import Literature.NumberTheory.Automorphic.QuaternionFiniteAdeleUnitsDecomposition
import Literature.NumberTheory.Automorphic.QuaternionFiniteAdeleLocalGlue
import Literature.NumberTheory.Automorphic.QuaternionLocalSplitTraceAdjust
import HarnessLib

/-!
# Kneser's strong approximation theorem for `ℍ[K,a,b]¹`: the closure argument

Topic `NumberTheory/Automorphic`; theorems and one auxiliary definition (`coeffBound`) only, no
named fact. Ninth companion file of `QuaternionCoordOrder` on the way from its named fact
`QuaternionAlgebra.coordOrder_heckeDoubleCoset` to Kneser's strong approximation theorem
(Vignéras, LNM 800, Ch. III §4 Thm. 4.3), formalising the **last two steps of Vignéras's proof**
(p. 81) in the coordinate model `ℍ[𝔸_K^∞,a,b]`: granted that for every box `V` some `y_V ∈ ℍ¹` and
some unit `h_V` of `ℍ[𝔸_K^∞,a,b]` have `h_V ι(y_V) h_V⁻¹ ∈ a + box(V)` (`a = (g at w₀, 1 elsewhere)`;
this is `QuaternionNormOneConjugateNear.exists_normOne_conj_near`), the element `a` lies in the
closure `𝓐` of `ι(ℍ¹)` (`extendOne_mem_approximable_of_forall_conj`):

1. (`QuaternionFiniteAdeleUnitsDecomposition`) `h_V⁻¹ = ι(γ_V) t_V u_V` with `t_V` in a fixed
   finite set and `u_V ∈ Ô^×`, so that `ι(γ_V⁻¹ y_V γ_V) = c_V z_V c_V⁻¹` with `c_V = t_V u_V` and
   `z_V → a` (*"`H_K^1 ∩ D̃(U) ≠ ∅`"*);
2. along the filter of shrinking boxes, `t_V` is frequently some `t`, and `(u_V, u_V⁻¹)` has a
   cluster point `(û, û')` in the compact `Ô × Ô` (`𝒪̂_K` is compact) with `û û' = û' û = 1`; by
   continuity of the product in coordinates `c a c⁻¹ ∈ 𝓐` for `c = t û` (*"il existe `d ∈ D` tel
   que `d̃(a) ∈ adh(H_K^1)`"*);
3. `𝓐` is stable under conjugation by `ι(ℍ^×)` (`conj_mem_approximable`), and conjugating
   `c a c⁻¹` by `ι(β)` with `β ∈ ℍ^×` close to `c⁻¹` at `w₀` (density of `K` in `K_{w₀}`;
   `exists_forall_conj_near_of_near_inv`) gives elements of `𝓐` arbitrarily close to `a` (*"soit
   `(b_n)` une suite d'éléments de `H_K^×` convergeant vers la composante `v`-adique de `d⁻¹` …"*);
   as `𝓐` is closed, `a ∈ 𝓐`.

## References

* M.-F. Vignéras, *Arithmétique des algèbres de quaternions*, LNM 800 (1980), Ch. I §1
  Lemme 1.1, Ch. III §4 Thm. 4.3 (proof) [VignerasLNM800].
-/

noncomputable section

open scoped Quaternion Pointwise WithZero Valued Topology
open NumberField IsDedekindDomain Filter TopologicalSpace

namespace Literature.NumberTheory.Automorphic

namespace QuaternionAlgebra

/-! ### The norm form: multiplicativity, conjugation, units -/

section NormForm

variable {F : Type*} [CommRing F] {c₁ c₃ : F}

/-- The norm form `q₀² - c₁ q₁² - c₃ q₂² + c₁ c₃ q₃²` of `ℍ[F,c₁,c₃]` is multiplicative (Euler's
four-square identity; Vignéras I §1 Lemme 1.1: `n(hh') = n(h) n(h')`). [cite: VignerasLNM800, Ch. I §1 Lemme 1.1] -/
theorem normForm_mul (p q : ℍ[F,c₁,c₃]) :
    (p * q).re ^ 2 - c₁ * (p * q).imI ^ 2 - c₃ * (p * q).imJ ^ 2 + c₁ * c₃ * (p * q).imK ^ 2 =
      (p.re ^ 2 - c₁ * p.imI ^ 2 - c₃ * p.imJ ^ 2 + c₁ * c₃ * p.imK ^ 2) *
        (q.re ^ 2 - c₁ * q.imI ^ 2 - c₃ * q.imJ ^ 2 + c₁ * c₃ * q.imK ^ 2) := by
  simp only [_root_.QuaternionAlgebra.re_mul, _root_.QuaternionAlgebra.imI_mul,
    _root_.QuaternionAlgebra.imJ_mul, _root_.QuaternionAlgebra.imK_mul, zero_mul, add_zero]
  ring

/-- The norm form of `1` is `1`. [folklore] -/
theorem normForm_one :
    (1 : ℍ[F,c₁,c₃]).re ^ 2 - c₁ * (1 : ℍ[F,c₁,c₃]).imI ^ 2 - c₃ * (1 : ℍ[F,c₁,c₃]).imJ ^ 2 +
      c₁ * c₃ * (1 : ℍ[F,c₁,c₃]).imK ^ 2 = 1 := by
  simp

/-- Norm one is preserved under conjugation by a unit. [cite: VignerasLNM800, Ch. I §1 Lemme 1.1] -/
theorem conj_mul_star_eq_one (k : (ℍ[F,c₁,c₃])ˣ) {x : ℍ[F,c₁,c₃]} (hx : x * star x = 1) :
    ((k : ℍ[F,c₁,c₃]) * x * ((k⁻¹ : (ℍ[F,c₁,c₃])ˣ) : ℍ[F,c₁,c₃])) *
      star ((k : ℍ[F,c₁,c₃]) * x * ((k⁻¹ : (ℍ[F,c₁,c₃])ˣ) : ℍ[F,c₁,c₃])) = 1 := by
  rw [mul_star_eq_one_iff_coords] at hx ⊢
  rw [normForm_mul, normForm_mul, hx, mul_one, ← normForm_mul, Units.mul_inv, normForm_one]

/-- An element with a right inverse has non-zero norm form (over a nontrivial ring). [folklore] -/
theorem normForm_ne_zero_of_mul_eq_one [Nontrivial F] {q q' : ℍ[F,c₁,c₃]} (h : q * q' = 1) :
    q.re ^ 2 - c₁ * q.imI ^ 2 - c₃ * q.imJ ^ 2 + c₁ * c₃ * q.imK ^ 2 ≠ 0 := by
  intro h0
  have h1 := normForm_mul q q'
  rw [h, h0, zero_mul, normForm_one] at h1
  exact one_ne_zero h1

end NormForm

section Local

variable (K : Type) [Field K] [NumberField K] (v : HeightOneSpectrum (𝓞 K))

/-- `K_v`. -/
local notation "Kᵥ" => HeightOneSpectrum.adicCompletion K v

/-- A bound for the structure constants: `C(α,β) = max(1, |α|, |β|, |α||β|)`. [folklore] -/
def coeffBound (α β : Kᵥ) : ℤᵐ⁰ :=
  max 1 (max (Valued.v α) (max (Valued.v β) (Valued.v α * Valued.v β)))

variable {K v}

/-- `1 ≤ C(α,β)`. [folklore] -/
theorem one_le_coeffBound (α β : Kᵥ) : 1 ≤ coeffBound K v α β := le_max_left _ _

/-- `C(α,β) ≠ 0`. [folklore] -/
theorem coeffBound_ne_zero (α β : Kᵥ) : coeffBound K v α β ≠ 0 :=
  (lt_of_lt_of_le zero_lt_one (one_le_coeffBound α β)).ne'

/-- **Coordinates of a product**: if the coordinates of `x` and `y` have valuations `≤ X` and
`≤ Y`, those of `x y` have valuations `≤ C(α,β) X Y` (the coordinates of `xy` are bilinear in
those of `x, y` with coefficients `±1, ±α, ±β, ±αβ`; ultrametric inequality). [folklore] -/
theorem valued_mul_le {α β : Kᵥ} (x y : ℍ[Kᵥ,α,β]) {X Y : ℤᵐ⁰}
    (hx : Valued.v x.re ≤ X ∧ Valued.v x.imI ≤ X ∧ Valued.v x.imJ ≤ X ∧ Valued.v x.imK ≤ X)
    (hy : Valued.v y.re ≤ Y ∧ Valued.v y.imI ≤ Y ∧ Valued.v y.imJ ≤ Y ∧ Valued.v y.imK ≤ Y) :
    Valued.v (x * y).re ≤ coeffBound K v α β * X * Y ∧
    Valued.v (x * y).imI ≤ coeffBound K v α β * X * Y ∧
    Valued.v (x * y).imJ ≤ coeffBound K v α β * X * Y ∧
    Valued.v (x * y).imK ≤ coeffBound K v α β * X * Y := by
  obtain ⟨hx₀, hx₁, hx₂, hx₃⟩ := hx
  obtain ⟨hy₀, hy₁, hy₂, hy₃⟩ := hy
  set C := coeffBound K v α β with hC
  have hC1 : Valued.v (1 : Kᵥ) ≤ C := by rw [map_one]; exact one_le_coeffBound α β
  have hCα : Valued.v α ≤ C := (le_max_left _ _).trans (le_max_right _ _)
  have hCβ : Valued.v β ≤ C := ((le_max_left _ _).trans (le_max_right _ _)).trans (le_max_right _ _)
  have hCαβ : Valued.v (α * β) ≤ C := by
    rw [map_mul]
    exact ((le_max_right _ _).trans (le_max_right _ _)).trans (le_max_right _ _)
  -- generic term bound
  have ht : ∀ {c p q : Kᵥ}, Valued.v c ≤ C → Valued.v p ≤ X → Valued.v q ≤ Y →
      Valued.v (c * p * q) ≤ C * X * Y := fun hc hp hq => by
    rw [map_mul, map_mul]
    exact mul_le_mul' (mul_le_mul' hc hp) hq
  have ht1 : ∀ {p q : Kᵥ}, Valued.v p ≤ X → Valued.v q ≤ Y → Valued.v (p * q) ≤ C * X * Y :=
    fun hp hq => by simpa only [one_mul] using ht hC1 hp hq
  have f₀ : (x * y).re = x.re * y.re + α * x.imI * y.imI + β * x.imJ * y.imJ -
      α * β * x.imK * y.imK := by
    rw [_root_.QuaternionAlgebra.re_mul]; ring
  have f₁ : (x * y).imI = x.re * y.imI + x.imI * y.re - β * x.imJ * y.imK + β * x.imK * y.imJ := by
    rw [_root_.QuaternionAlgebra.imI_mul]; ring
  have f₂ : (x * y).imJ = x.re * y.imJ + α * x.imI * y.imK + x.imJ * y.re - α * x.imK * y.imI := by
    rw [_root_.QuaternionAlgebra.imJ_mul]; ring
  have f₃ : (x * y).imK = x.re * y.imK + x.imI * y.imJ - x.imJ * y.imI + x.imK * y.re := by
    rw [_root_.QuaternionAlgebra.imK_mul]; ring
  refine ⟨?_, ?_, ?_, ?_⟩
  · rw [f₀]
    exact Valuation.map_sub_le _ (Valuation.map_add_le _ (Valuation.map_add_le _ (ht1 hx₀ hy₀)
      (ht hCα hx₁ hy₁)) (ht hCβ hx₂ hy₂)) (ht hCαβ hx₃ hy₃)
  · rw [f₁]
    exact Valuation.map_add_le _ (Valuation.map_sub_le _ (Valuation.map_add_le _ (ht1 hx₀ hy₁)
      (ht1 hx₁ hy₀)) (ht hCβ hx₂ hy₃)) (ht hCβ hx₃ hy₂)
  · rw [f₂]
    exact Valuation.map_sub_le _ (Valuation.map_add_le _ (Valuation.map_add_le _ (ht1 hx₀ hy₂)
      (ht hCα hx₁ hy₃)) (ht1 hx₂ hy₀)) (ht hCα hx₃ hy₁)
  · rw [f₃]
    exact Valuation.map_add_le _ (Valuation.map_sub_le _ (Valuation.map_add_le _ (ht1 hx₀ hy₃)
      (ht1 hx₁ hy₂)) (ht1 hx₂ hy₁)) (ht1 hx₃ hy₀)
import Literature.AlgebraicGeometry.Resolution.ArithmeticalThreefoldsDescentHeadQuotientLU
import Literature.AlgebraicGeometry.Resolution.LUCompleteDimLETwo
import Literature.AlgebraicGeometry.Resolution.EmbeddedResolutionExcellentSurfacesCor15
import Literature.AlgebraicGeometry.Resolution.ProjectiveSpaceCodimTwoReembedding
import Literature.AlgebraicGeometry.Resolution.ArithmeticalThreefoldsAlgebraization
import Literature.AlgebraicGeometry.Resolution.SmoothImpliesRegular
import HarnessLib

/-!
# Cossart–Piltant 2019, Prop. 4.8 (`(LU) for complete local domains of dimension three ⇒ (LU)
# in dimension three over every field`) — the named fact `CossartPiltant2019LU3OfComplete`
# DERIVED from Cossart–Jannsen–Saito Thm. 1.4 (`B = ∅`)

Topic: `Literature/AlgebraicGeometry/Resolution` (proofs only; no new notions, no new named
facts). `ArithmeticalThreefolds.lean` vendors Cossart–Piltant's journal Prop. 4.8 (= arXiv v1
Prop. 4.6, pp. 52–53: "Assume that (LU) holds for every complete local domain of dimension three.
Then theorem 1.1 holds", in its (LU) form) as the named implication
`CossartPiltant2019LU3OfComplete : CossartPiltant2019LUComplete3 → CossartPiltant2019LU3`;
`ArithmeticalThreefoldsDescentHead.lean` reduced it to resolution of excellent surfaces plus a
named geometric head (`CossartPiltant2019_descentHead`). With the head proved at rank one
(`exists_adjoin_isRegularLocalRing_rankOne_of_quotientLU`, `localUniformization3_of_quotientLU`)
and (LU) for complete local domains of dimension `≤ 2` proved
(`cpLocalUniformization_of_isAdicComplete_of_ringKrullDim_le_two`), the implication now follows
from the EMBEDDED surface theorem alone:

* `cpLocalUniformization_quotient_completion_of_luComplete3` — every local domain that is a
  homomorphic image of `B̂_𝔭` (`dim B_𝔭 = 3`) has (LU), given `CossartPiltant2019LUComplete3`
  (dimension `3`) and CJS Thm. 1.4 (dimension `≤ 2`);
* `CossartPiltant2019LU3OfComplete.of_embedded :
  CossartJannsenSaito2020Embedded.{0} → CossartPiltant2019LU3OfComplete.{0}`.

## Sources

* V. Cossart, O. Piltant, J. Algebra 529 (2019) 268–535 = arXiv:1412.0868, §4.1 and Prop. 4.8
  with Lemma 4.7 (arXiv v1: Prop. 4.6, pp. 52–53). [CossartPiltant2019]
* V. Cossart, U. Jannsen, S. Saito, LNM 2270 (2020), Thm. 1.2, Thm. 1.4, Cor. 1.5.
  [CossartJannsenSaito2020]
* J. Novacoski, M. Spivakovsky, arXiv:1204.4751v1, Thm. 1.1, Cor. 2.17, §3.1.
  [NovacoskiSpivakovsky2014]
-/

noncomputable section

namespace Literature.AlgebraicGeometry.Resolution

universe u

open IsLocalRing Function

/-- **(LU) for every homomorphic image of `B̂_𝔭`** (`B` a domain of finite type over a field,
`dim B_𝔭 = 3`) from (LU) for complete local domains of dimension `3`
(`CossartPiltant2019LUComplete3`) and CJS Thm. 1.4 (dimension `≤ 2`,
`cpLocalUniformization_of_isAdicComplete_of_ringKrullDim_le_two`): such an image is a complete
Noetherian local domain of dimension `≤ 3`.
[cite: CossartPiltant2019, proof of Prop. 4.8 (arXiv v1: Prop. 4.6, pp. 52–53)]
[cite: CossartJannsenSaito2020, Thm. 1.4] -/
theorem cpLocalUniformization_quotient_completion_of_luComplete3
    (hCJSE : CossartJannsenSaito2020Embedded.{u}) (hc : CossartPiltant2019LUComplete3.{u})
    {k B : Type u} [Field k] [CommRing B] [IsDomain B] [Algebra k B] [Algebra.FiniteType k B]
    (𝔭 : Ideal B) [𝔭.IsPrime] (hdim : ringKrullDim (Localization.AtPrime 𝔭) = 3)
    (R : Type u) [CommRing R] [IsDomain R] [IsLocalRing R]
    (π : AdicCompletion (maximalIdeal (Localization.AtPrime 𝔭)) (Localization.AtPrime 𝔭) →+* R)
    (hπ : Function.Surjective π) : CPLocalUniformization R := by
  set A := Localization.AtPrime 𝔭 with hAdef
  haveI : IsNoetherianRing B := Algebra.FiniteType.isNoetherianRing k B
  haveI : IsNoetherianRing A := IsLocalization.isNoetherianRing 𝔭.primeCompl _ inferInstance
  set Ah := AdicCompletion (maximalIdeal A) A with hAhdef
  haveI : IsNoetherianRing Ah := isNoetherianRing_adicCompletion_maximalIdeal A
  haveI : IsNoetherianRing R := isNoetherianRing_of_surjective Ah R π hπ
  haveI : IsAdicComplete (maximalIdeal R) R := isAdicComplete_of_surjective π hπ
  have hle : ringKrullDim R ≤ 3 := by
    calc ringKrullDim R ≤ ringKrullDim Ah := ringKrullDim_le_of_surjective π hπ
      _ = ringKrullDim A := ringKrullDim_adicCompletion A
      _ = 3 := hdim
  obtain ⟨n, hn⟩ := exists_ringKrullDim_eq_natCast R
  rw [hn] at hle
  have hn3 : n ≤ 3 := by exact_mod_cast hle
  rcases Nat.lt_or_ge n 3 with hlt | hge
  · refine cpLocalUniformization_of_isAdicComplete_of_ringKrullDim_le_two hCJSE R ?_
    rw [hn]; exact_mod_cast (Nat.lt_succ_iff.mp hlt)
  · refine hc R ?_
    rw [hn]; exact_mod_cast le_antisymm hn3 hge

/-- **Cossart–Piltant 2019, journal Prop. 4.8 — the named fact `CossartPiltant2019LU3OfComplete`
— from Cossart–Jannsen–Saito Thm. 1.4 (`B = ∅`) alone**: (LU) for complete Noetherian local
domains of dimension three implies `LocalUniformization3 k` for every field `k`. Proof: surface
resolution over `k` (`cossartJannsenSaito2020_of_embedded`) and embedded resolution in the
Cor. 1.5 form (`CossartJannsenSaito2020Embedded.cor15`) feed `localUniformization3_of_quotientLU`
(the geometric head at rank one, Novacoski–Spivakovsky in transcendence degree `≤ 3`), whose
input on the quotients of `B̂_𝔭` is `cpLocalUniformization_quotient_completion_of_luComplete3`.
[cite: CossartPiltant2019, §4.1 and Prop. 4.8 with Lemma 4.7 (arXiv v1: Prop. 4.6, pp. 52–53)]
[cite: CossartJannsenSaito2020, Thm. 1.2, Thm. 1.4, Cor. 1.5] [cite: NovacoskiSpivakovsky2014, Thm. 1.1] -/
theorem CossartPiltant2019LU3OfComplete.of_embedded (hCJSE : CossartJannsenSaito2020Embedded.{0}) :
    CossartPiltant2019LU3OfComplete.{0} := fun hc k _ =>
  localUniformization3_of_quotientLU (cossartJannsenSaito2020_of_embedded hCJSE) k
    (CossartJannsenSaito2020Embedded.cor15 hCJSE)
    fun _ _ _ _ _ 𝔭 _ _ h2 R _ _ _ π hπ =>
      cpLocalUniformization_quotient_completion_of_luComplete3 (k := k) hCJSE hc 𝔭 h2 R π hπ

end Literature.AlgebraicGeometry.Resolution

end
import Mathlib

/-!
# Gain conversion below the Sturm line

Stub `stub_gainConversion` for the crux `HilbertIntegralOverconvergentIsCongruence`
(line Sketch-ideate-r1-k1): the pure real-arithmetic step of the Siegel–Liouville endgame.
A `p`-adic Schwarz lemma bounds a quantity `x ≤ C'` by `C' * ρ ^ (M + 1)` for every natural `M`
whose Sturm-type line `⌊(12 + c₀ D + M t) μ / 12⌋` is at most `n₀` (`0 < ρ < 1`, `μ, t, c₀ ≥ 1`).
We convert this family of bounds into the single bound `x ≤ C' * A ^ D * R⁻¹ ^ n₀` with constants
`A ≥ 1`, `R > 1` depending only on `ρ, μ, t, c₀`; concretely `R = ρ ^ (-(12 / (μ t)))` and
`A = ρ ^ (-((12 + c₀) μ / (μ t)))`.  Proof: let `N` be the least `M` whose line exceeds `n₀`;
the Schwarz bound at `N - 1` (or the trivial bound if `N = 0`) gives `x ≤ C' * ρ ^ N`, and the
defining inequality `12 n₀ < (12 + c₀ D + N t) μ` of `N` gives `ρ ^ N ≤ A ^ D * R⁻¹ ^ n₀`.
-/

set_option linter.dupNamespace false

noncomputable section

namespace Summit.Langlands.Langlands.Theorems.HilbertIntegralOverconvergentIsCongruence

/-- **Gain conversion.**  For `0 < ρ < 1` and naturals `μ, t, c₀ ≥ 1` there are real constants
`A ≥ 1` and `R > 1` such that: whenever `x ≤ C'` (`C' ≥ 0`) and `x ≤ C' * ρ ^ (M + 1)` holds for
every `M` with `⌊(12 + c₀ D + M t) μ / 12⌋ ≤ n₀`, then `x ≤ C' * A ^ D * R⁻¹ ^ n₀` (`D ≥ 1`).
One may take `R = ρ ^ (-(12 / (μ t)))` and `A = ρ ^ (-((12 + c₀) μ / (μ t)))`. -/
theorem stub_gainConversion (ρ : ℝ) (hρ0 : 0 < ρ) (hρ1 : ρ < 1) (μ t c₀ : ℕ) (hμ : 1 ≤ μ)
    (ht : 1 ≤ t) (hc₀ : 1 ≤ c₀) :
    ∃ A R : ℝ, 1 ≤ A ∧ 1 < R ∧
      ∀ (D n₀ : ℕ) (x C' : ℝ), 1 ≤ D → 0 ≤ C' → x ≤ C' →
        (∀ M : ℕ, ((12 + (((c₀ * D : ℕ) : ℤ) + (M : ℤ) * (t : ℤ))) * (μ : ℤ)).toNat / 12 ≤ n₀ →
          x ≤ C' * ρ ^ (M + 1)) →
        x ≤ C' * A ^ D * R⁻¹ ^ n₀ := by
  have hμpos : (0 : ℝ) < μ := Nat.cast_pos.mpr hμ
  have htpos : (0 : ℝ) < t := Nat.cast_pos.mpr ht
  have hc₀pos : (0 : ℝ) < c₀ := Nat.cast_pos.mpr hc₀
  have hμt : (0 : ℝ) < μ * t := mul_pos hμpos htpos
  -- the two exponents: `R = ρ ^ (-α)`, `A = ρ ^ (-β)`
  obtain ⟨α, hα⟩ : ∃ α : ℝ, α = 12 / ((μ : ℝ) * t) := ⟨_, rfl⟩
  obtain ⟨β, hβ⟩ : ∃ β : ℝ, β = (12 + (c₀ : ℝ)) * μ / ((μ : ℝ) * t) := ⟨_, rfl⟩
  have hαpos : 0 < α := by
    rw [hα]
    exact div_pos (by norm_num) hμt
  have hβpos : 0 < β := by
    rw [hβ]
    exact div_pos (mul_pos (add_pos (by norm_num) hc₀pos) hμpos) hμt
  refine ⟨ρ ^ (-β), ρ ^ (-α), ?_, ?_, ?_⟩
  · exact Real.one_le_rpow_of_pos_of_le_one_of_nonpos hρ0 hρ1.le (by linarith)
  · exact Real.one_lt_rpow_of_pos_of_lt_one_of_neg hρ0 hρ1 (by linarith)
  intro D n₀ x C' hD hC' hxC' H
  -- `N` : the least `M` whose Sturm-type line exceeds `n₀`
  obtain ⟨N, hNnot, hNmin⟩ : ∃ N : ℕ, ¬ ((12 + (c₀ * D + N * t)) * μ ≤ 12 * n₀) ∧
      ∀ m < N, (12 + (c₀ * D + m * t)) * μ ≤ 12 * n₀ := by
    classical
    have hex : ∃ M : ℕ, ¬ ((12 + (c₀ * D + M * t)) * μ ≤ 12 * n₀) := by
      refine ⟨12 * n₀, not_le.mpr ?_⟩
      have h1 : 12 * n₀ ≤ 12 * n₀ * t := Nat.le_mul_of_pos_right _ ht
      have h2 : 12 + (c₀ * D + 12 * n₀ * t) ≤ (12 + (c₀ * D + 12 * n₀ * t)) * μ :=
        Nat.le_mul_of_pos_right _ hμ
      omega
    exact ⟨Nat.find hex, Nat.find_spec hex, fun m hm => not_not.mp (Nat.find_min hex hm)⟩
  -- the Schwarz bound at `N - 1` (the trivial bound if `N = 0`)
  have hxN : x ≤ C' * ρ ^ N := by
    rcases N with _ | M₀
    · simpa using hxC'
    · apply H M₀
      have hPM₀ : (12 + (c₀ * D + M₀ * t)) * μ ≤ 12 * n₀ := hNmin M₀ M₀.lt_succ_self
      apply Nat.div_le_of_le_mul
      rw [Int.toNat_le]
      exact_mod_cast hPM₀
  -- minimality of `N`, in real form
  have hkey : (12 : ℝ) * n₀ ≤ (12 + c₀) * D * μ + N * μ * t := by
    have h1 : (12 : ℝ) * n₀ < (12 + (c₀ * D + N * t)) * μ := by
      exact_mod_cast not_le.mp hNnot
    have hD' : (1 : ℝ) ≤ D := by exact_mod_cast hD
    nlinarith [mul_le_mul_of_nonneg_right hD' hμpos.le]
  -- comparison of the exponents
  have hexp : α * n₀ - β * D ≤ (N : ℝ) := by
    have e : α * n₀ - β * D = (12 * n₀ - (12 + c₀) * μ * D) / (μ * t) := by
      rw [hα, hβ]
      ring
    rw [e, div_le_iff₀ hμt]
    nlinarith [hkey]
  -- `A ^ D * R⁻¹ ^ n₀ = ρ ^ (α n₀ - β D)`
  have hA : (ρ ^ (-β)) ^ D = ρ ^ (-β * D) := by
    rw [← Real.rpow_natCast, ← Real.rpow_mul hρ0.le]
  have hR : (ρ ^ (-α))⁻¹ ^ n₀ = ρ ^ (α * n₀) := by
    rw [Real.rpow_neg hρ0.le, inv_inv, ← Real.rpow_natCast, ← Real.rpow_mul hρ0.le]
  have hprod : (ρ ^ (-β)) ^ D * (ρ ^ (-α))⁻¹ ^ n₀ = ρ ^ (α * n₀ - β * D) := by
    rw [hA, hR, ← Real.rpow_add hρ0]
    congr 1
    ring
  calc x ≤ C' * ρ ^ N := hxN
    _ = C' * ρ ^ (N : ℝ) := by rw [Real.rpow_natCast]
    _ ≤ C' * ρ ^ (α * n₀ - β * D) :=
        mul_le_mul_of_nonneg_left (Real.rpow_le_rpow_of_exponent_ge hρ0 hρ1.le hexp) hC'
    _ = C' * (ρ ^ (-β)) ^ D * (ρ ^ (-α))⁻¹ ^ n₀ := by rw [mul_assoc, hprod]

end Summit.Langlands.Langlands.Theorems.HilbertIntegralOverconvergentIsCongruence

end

☆ ☆ ☆ ☆ ☆

[What this task involves]
From the entries above, print the lines beginning at the one with "# Kneser's strong" and stopping after the one with "lies in the", exactly as written and with nothing else.

[Task solution]
# Kneser's strong approximation theorem for `ℍ[K,a,b]¹`: the closure argument

Topic `NumberTheory/Automorphic`; theorems and one auxiliary definition (`coeffBound`) only, no
named fact. Ninth companion file of `QuaternionCoordOrder` on the way from its named fact
`QuaternionAlgebra.coordOrder_heckeDoubleCoset` to Kneser's strong approximation theorem
(Vignéras, LNM 800, Ch. III §4 Thm. 4.3), formalising the **last two steps of Vignéras's proof**
(p. 81) in the coordinate model `ℍ[𝔸_K^∞,a,b]`: granted that for every box `V` some `y_V ∈ ℍ¹` and
some unit `h_V` of `ℍ[𝔸_K^∞,a,b]` have `h_V ι(y_V) h_V⁻¹ ∈ a + box(V)` (`a = (g at w₀, 1 elsewhere)`;
this is `QuaternionNormOneConjugateNear.exists_normOne_conj_near`), the element `a` lies in the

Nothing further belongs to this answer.